• **Task prompt**
Below are some records. Print exactly the lines between the one holding "import Literature.Probability.Percolation.BoxCrossingProofs" and the one holding "(K4) of line", inclusive, and nothing else.

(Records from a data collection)
import Literature.Probability.LatticeModels.MedialInterfaceProofs
import Literature.Probability.LatticeModels.InnerFacesHoleFree
import Literature.Probability.RandomPlanarGeometry.JordanDomainInterior
import Literature.Probability.Percolation.BoxCrossingProofs
import HarnessLib

/-!
# Closed inner faces of a discretised Jordan domain lie in its closure: stub
`stub_kernel_innerFace_subset_closure` (K4) of line `hitting-tournament` for crux `LagHandOff`
(stmt-CriticalPhenomena-10268)

The topological brick of the contact kernel of seat c5.  For a Jordan domain `D` and discrete
Dobrushin data `E` with `E.Ω = D.carrier` and positive mesh `δ = E.δ`, the CLOSED mesh square
`[δ f₀, δ (f₀ + 1)] × [δ f₁, δ (f₁ + 1)]` of an inner face `f` of `Ω_δ` (`E.IsInnerFace f`,
`Literature/Probability/LatticeModels/MedialInterface.lean`: every side of `f` is an edge of
`Ω_δ`) lies in `closure D.carrier`.

Proof.

* The four sides of the square are the segments between the mesh points of lattice-adjacent
  corners of `f`; by `IsInnerFace` these are edges of `Ω_δ`, hence of the mesh graph, so each
  side lies in `closure Ω` (`segment_subset_closure_of_isInnerFace`,
  `Literature/Probability/LatticeModels/InnerFacesHoleFree.lean`).  In coordinates: a point with
  abscissa `δ f₀` or `δ (f₀ + 1)` and ordinate in `[δ f₁, δ (f₁ + 1)]` lies on a vertical side
  (`mem_closure_of_re_eq_side`), and symmetrically for the horizontal sides
  (`mem_closure_of_im_eq_side`).
* An axis-parallel closed rectangle whose four sides lie in `closure D` lies in `closure D`
  (`closedRect_subset_closure_of_sides`): its open part lies in `D` by the Jordan curve theorem
  (`JordanDomain.openRect_subset_of_sides_subset_closure`,
  `Literature/Probability/RandomPlanarGeometry/JordanDomainInterior.lean`, which feeds the tree's
  proof `JordanCurveTheorem_holds` into the connectedness of the exterior `(closure D)ᶜ`), and a
  point of the closed rectangle off its open part is on one of the four sides.

Only `InnerFacesHoleFree.lean` (`segment_subset_closure_of_isInnerFace`, `meshPoint_vec`,
`mem_segment_of_re_eq`, `mem_segment_of_im_eq`, `eq_or_eq_of_mem_Icc_of_not_mem_Ioo`),
`JordanDomainInterior.lean` and Mathlib's `reProdIm` API are used.  Helpers live in the
sub-namespace `KernelInnerFaceClosure`.
-/

noncomputable section

open Set Metric
open Literature.Probability.Percolation Literature.Probability.LatticeModels
open Literature.Probability.RandomPlanarGeometry

namespace Summit.CriticalPhenomena.CardyFormulaZ2.Cruxes.LagHandOff.HittingTournament

namespace KernelInnerFaceClosure

/-! ### The sides of an inner face lie in `closure Ω` -/

/-- **Vertical sides.** A point whose abscissa is `δ (f₀ + σ)` (`σ = 0` or `1`) and whose
ordinate lies in `[δ f₁, δ (f₁ + 1)]` is on the segment between the mesh points of the two
lattice-adjacent corners `(f₀ + σ, f₁)`, `(f₀ + σ, f₁ + 1)` of the inner face `f`, an edge of
`Ω_δ`, hence lies in `closure Ω`. -/
theorem mem_closure_of_re_eq_side {E : DiscreteDobrushin} (hδ : 0 < E.δ) {f : Site 2}
    (hf : E.IsInnerFace f) {σ : ℤ} (hσ : σ = 0 ∨ σ = 1) {z : ℂ}
    (hre : z.re = E.δ * ((f 0 : ℝ) + σ)) (h1 : E.δ * (f 1 : ℝ) ≤ z.im)
    (h2 : z.im ≤ E.δ * ((f 1 : ℝ) + 1)) : z ∈ closure E.Ω := by
  have hv : IsCorner ![f 0 + σ, f 1] f := by
    intro i; fin_cases i
    · rcases hσ with rfl | rfl <;> simp
    · simp
  have hw : IsCorner ![f 0 + σ, f 1 + 1] f := by
    intro i; fin_cases i
    · rcases hσ with rfl | rfl <;> simp
    · simp
  have hadj : (zdGraph 2).Adj ![f 0 + σ, f 1] ![f 0 + σ, f 1 + 1] :=
    (zdGraph_adj_iff _ _).2 ⟨1, Or.inl (funext fun i => by fin_cases i <;> simp)⟩
  refine segment_subset_closure_of_isInnerFace hf hv hw hadj ?_
  rw [meshPoint_vec, meshPoint_vec]
  have hlt : E.δ * (f 1 : ℝ) < E.δ * ((f 1 : ℝ) + 1) := by nlinarith
  convert mem_segment_of_re_eq hlt ⟨h1, h2⟩ hre using 2
  · apply Complex.ext <;> push_cast <;> ring
  · apply Complex.ext <;> push_cast <;> ring

/-- **Horizontal sides.** A point whose ordinate is `δ (f₁ + σ)` (`σ = 0` or `1`) and whose
abscissa lies in `[δ f₀, δ (f₀ + 1)]` is on the segment between the mesh points of the two
lattice-adjacent corners `(f₀, f₁ + σ)`, `(f₀ + 1, f₁ + σ)` of the inner face `f`, hence lies in
`closure Ω`. -/
theorem mem_closure_of_im_eq_side {E : DiscreteDobrushin} (hδ : 0 < E.δ) {f : Site 2}
    (hf : E.IsInnerFace f) {σ : ℤ} (hσ : σ = 0 ∨ σ = 1) {z : ℂ}
    (him : z.im = E.δ * ((f 1 : ℝ) + σ)) (h1 : E.δ * (f 0 : ℝ) ≤ z.re)
    (h2 : z.re ≤ E.δ * ((f 0 : ℝ) + 1)) : z ∈ closure E.Ω := by
  have hv : IsCorner ![f 0, f 1 + σ] f := by
    intro i; fin_cases i
    · simp
    · rcases hσ with rfl | rfl <;> simp
  have hw : IsCorner ![f 0 + 1, f 1 + σ] f := by
    intro i; fin_cases i
    · simp
    · rcases hσ with rfl | rfl <;> simp
  have hadj : (zdGraph 2).Adj ![f 0, f 1 + σ] ![f 0 + 1, f 1 + σ] :=
    (zdGraph_adj_iff _ _).2 ⟨0, Or.inl (funext fun i => by fin_cases i <;> simp)⟩
  refine segment_subset_closure_of_isInnerFace hf hv hw hadj ?_
  rw [meshPoint_vec, meshPoint_vec]
  have hlt : E.δ * (f 0 : ℝ) < E.δ * ((f 0 : ℝ) + 1) := by nlinarith
  convert mem_segment_of_im_eq hlt ⟨h1, h2⟩ him using 2
  · apply Complex.ext <;> push_cast <;> ring
  · apply Complex.ext <;> push_cast <;> ring

/-! ### Closed rectangles fenced by `closure D` -/

/-- **Closed rectangles with sides in the closure.** If the four sides of the axis-parallel
rectangle `[x₁, x₂] × [y₁, y₂]` lie in `closure D` for a Jordan domain `D`, the CLOSED rectangle
lies in `closure D`: its open part lies in `D` (Jordan curve theorem,
`JordanDomain.openRect_subset_of_sides_subset_closure`), and a point of the closed rectangle off
the open one is on a side. -/
theorem closedRect_subset_closure_of_sides (D : JordanDomain) {x₁ x₂ y₁ y₂ : ℝ}
    (hv : ∀ z : ℂ, (z.re = x₁ ∨ z.re = x₂) → y₁ ≤ z.im → z.im ≤ y₂ → z ∈ closure D.carrier)
    (hh : ∀ z : ℂ, (z.im = y₁ ∨ z.im = y₂) → x₁ ≤ z.re → z.re ≤ x₂ → z ∈ closure D.carrier) :
    (Icc x₁ x₂ ×ℂ Icc y₁ y₂) ⊆ closure D.carrier := by
  rintro z ⟨hre, him⟩
  by_cases h : z ∈ Ioo x₁ x₂ ×ℂ Ioo y₁ y₂
  · exact subset_closure (D.openRect_subset_of_sides_subset_closure hv hh h)
  · rw [Complex.mem_reProdIm, not_and_or] at h
    rcases h with h | h
    · exact hv z (eq_or_eq_of_mem_Icc_of_not_mem_Ioo hre h) him.1 him.2
    · exact hh z (eq_or_eq_of_mem_Icc_of_not_mem_Ioo him h) hre.1 hre.2

end KernelInnerFaceClosure

open KernelInnerFaceClosure in
/-- **K4 `stub_kernel_innerFace_subset_closure`.** For the discretisation of a JORDAN domain,
the closed mesh square `[δ f₀, δ (f₀ + 1)] × [δ f₁, δ (f₁ + 1)]` of an inner face `f` of `Ω_δ`
lies in the closure of the domain: its four sides do by definition of the mesh graph
(`mem_closure_of_re_eq_side`, `mem_closure_of_im_eq_side`), and a closed axis-parallel rectangle
fenced by `closure D` lies in `closure D` by the Jordan curve theorem
(`closedRect_subset_closure_of_sides`). -/
theorem stub_kernel_innerFace_subset_closure :
    ∀ (D : JordanDomain) (E : DiscreteDobrushin), E.Ω = D.carrier → 0 < E.δ →
      ∀ f : Site 2, E.IsInnerFace f →
        ∀ p : ℂ, E.δ * (f 0 : ℝ) ≤ p.re → p.re ≤ E.δ * ((f 0 : ℝ) + 1) →
          E.δ * (f 1 : ℝ) ≤ p.im → p.im ≤ E.δ * ((f 1 : ℝ) + 1) → p ∈ closure D.carrier := by
  intro D E hΩ hδ f hf p h1 h2 h3 h4
  refine closedRect_subset_closure_of_sides D (x₁ := E.δ * (f 0 : ℝ)) (x₂ := E.δ * ((f 0 : ℝ) + 1))
    (y₁ := E.δ * (f 1 : ℝ)) (y₂ := E.δ * ((f 1 : ℝ) + 1)) ?_ ?_ ⟨⟨h1, h2⟩, h3, h4⟩
  · rintro z (hz | hz) hz1 hz2
    · exact hΩ ▸ mem_closure_of_re_eq_side hδ hf (σ := 0) (Or.inl rfl) (by simpa using hz) hz1 hz2
    · exact hΩ ▸ mem_closure_of_re_eq_side hδ hf (σ := 1) (Or.inr rfl) (by simpa using hz) hz1 hz2
  · rintro z (hz | hz) hz1 hz2
    · exact hΩ ▸ mem_closure_of_im_eq_side hδ hf (σ := 0) (Or.inl rfl) (by simpa using hz) hz1 hz2
    · exact hΩ ▸ mem_closure_of_im_eq_side hδ hf (σ := 1) (Or.inr rfl) (by simpa using hz) hz1 hz2

end Summit.CriticalPhenomena.CardyFormulaZ2.Cruxes.LagHandOff.HittingTournament

end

• **Answer box**
import Literature.Probability.Percolation.BoxCrossingProofs
import HarnessLib

/-!
# Closed inner faces of a discretised Jordan domain lie in its closure: stub
`stub_kernel_innerFace_subset_closure` (K4) of line `hitting-tournament` for crux `LagHandOff`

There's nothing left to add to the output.